WORK INSTRUCTIONS → Print, from the listing below, the lines starting at the line containing "exact (fluxStiffness_le_of_oddMomentTT_orbitLowerRow_neg tp" and ending at the line containing "(hrow : M3CorrOrbitLowerRow tp u r Finset.univ", exactly as they stand, and print nothing else.

··· DATA

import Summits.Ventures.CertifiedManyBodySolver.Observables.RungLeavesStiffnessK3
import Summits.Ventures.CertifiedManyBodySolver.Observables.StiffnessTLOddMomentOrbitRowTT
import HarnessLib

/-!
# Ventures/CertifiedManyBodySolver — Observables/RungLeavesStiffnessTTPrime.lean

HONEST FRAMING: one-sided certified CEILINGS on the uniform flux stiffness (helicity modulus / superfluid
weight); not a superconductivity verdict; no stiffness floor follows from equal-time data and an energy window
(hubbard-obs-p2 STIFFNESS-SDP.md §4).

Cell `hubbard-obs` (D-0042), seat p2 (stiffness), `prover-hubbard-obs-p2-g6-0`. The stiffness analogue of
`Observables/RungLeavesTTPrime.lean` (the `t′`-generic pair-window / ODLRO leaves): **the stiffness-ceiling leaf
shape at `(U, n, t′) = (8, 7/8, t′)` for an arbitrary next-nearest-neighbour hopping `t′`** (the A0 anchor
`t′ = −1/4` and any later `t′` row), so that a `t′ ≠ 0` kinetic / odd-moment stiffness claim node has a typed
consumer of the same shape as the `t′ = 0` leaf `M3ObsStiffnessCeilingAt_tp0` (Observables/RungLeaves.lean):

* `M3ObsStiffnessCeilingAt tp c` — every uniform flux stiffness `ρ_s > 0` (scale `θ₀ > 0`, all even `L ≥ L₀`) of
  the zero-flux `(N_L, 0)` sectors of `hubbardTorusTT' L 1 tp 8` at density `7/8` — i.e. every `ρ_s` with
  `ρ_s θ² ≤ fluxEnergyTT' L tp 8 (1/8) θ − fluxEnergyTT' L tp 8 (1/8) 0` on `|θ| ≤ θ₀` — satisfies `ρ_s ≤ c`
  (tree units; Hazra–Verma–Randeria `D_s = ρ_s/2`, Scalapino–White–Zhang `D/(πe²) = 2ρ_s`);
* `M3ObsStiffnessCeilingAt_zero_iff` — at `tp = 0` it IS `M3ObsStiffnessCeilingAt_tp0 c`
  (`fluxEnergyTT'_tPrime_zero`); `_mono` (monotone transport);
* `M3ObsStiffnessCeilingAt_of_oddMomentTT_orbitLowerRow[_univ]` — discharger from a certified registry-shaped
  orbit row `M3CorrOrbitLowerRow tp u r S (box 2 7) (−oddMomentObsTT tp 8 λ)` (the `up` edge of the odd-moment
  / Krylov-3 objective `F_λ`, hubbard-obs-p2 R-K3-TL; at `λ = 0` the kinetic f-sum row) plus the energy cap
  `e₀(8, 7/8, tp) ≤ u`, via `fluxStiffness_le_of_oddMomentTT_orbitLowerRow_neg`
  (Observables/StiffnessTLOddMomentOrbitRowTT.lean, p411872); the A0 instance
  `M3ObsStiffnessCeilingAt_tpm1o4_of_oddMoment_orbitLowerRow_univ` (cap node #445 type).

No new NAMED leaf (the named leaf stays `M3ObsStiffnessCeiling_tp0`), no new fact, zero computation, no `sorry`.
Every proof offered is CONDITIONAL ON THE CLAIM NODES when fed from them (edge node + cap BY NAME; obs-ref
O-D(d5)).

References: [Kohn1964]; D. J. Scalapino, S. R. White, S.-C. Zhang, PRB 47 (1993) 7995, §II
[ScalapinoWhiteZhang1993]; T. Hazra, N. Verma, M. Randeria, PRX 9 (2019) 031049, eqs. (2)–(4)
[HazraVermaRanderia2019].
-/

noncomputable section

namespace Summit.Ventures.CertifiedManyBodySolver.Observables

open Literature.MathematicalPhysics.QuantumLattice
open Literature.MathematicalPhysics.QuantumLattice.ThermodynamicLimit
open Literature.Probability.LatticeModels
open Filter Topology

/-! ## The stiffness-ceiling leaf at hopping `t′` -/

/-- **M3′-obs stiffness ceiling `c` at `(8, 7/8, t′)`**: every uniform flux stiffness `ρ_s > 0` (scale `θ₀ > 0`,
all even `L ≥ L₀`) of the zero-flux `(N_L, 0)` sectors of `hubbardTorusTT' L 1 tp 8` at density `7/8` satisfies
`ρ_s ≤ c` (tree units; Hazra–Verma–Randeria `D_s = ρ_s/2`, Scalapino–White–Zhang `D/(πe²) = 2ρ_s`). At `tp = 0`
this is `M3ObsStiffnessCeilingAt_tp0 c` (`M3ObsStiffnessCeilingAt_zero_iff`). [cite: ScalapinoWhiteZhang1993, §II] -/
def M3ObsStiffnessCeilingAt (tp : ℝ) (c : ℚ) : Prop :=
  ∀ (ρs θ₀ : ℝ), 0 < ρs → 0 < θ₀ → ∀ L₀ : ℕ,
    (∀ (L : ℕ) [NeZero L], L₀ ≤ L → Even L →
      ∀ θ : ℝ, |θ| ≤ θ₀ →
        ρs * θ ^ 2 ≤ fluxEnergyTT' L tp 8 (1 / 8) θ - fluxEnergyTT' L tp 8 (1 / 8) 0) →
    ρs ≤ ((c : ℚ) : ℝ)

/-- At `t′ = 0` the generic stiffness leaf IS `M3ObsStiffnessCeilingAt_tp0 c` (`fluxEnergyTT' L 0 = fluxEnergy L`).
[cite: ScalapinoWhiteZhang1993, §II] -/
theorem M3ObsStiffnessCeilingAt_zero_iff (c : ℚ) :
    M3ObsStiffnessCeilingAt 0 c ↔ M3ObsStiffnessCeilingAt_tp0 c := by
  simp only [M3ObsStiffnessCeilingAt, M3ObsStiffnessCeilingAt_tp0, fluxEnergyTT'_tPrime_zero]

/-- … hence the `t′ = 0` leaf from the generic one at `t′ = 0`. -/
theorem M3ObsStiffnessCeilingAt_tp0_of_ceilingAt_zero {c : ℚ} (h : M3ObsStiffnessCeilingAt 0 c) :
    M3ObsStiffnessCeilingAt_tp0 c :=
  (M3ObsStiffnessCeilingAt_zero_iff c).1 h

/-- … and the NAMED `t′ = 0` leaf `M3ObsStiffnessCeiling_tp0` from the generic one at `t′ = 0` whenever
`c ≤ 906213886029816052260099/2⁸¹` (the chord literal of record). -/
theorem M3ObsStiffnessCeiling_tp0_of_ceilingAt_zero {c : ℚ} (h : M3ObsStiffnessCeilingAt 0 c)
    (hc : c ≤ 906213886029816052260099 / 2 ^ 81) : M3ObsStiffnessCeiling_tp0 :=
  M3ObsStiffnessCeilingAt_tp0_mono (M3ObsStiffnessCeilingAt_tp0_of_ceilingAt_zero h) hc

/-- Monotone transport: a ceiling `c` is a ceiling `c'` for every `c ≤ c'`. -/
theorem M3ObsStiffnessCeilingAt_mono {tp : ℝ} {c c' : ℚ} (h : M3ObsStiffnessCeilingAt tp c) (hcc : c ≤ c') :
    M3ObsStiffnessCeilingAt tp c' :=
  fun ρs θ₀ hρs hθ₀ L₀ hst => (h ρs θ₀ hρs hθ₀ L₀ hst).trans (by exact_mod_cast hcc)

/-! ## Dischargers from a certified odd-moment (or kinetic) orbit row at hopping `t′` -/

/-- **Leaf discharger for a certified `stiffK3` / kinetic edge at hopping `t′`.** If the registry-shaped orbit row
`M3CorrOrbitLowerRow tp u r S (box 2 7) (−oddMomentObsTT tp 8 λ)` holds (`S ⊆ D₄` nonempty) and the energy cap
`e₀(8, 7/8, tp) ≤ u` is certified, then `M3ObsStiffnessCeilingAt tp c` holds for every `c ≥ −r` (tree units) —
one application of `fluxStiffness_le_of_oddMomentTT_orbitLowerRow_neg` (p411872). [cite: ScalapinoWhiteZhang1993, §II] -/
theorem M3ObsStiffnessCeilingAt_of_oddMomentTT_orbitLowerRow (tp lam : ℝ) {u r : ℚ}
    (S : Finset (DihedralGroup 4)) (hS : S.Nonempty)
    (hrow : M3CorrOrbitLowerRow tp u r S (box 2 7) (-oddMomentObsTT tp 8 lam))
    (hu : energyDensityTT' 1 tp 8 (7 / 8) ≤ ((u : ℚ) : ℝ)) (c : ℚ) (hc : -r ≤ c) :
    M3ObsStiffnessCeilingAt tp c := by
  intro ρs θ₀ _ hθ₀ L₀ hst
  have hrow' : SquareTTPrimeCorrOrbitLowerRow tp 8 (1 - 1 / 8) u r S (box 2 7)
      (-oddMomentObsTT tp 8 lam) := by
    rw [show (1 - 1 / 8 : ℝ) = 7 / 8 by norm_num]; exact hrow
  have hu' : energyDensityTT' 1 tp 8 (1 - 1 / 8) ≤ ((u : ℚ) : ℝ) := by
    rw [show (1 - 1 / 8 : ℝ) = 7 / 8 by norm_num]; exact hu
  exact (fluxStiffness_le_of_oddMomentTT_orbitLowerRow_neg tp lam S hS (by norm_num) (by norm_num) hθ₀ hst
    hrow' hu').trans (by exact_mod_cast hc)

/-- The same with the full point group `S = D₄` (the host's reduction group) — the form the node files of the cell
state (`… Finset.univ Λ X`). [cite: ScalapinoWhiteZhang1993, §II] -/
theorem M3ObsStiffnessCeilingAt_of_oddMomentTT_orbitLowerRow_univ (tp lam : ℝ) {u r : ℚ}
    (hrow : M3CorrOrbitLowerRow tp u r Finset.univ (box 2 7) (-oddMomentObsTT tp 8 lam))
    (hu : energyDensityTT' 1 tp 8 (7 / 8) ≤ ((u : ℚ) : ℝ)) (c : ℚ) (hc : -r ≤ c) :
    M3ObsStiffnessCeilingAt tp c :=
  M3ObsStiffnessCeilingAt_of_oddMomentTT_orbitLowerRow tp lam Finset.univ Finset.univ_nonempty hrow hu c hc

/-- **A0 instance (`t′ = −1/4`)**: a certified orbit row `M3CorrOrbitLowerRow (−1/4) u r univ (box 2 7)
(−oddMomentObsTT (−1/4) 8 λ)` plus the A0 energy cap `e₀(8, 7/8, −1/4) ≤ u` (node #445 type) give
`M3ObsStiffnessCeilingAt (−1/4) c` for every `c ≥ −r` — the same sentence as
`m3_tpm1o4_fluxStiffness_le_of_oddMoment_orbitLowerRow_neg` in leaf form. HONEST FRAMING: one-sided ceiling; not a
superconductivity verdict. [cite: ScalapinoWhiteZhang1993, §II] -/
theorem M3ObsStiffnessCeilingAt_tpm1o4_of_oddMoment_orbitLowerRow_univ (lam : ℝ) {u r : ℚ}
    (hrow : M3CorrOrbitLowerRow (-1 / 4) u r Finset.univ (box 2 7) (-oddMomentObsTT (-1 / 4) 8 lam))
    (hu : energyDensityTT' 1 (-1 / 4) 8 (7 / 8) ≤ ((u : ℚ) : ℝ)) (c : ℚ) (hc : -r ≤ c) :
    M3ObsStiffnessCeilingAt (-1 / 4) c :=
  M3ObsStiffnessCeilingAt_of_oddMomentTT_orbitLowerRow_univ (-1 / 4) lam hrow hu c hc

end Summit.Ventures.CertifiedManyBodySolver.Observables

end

······
··· DATA

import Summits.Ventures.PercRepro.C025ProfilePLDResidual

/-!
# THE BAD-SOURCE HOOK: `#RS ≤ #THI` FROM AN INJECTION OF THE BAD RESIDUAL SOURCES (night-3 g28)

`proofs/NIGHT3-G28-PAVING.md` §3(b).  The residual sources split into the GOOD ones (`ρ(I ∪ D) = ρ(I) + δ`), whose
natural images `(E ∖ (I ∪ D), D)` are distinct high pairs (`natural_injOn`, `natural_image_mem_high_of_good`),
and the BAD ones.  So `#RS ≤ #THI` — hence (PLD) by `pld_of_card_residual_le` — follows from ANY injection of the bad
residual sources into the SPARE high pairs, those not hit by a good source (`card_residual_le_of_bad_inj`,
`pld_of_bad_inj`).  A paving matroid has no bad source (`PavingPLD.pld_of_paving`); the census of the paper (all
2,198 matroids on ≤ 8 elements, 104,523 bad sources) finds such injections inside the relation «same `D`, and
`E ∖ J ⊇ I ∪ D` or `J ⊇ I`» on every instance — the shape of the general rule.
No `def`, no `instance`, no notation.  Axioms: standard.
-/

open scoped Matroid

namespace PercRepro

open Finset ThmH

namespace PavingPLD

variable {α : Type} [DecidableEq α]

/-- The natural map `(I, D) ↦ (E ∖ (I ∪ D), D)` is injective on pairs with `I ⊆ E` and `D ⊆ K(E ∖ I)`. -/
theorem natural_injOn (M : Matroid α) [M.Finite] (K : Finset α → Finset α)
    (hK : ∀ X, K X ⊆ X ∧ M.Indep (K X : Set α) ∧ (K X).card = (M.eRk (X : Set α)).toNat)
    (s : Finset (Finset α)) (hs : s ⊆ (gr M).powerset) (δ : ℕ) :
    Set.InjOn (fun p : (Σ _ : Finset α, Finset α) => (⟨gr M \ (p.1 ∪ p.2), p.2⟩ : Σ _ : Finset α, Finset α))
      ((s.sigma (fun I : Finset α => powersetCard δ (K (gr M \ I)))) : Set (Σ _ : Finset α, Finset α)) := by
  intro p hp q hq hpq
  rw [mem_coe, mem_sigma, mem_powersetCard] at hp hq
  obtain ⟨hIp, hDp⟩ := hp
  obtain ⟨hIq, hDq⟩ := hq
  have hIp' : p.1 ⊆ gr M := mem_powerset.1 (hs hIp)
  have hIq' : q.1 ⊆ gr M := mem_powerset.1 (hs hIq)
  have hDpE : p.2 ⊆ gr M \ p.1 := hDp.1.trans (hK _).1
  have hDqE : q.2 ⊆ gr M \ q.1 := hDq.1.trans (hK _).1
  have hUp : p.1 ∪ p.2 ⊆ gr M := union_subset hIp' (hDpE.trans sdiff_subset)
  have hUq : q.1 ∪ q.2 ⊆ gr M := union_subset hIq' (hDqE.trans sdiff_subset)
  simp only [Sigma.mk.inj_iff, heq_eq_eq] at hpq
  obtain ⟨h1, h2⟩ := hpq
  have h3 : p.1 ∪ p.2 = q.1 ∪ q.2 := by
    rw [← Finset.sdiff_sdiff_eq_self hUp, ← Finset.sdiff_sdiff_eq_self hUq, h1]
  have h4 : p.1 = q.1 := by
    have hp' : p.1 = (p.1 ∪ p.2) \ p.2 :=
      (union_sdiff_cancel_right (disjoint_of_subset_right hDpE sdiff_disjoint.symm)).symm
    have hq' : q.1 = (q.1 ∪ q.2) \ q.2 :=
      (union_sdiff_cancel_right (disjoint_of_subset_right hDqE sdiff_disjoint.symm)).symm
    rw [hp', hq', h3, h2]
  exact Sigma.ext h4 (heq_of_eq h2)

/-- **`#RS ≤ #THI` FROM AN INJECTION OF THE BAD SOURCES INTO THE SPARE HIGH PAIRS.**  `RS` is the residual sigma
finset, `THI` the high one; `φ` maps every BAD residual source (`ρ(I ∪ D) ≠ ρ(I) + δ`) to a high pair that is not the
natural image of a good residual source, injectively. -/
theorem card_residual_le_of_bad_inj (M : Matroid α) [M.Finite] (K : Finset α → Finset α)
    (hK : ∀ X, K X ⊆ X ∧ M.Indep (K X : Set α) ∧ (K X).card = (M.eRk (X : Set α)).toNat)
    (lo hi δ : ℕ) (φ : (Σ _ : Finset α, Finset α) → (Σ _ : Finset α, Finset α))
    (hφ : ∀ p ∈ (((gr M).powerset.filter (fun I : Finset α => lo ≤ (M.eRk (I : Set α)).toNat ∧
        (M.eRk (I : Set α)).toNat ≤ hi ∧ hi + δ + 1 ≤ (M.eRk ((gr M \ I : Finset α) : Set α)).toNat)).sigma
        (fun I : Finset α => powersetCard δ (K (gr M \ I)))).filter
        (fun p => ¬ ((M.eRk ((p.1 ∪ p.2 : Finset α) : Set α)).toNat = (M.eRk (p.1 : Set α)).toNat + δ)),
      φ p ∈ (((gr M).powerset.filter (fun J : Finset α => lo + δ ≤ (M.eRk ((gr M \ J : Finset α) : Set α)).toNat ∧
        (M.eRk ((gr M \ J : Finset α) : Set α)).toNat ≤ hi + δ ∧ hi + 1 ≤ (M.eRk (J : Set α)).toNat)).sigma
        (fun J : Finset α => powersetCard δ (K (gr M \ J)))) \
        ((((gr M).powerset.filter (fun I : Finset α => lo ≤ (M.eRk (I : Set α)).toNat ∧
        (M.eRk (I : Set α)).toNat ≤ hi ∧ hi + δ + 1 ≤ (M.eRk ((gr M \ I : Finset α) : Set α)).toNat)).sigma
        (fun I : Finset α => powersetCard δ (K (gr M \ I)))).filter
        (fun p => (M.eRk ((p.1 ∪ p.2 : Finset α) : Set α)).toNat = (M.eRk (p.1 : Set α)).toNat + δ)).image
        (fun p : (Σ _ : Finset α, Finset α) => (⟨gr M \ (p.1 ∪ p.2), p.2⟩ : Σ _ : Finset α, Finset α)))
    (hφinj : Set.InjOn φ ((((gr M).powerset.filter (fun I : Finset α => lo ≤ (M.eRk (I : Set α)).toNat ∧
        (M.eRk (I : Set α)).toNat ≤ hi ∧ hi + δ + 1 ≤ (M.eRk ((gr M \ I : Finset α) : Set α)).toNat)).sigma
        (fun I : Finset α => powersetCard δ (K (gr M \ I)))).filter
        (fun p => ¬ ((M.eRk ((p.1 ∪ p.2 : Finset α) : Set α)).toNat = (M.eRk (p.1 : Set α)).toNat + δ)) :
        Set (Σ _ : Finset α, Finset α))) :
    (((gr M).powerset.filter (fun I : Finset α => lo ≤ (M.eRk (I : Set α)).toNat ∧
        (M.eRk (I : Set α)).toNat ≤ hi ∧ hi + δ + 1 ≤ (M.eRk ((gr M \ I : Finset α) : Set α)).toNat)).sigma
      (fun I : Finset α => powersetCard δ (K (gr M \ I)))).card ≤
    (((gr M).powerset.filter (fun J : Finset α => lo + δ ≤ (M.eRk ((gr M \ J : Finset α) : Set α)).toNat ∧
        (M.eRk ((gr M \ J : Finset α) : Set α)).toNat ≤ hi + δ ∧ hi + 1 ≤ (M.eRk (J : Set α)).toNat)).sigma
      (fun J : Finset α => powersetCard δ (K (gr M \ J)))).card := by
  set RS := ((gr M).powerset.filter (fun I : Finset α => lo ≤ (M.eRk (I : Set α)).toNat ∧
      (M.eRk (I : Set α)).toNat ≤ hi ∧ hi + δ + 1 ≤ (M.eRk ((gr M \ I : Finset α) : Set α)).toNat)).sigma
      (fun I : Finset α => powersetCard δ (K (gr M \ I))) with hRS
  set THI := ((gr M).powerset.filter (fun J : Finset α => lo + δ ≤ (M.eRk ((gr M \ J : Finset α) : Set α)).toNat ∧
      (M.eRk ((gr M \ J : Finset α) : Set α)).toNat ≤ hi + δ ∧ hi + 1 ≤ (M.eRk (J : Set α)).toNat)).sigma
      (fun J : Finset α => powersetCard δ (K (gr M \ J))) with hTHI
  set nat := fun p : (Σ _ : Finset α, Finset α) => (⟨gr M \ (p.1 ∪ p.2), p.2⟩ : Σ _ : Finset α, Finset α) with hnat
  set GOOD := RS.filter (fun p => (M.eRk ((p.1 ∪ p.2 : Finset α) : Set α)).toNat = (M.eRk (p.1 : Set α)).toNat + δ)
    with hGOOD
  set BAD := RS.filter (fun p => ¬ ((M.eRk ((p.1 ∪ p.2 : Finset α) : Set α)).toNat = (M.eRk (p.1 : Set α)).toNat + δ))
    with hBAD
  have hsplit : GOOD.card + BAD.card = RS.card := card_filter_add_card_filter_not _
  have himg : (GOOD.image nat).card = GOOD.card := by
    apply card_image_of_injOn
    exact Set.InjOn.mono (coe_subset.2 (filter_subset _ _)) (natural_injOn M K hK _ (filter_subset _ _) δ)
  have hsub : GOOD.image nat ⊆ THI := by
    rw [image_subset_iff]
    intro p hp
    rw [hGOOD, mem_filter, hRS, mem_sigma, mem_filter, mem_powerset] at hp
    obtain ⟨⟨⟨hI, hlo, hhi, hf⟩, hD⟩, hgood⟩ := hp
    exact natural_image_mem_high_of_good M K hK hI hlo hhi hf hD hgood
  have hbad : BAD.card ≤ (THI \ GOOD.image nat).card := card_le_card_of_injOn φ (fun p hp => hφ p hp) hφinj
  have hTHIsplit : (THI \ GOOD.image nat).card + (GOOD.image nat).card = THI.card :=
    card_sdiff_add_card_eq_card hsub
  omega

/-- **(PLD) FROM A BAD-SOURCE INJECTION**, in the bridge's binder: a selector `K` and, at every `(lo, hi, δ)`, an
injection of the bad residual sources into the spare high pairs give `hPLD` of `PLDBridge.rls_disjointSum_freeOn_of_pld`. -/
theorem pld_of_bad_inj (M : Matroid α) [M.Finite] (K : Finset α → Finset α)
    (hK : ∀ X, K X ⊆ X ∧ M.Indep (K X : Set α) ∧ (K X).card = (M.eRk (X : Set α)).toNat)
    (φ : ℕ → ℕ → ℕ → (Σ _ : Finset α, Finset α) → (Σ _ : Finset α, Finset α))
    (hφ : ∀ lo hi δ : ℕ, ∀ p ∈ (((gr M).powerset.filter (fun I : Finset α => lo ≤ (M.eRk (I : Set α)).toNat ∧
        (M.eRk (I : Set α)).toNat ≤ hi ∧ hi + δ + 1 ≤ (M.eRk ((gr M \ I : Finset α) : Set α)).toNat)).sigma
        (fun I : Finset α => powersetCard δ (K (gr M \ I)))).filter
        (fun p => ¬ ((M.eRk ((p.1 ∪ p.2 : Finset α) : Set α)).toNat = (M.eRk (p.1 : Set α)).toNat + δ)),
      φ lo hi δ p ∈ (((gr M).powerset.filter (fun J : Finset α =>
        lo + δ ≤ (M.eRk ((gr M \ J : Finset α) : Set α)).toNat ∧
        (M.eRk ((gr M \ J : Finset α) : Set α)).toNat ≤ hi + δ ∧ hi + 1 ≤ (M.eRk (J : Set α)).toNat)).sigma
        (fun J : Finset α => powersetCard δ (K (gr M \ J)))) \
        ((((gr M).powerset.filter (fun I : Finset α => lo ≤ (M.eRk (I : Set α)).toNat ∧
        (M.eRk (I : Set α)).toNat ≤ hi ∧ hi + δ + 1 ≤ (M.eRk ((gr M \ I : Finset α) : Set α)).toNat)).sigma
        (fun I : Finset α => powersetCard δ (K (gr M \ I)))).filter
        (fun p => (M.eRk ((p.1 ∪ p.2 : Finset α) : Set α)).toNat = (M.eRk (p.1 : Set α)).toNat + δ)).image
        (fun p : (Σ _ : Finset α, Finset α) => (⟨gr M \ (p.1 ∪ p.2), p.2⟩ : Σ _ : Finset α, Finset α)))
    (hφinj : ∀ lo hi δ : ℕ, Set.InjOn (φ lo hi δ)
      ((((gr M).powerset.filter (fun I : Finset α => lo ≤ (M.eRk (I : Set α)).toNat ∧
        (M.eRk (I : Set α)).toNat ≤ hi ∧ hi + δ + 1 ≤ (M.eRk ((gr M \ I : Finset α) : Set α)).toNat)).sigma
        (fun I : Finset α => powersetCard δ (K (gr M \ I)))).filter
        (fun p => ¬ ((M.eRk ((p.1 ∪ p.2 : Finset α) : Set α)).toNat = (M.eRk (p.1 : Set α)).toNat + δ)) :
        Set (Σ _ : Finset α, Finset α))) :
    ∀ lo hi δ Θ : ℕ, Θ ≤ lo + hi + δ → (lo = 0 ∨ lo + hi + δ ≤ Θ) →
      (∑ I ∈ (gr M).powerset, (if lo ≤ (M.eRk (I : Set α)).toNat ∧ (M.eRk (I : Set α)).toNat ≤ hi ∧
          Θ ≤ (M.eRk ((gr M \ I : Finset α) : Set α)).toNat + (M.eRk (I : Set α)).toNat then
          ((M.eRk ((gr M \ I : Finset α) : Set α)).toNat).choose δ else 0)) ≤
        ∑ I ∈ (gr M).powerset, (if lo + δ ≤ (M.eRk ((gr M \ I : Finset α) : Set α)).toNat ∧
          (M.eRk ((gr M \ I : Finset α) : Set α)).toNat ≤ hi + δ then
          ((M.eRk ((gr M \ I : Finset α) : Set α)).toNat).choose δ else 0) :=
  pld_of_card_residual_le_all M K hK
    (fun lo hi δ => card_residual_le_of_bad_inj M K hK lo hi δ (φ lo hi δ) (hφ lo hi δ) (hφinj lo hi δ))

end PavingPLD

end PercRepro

······

RESULT OF THIS TASK →
  exact (fluxStiffness_le_of_oddMomentTT_orbitLowerRow_neg tp lam S hS (by norm_num) (by norm_num) hθ₀ hst
    hrow' hu').trans (by exact_mod_cast hc)

/-- The same with the full point group `S = D₄` (the host's reduction group) — the form the node files of the cell
state (`… Finset.univ Λ X`). [cite: ScalapinoWhiteZhang1993, §II] -/
theorem M3ObsStiffnessCeilingAt_of_oddMomentTT_orbitLowerRow_univ (tp lam : ℝ) {u r : ℚ}
    (hrow : M3CorrOrbitLowerRow tp u r Finset.univ (box 2 7) (-oddMomentObsTT tp 8 lam))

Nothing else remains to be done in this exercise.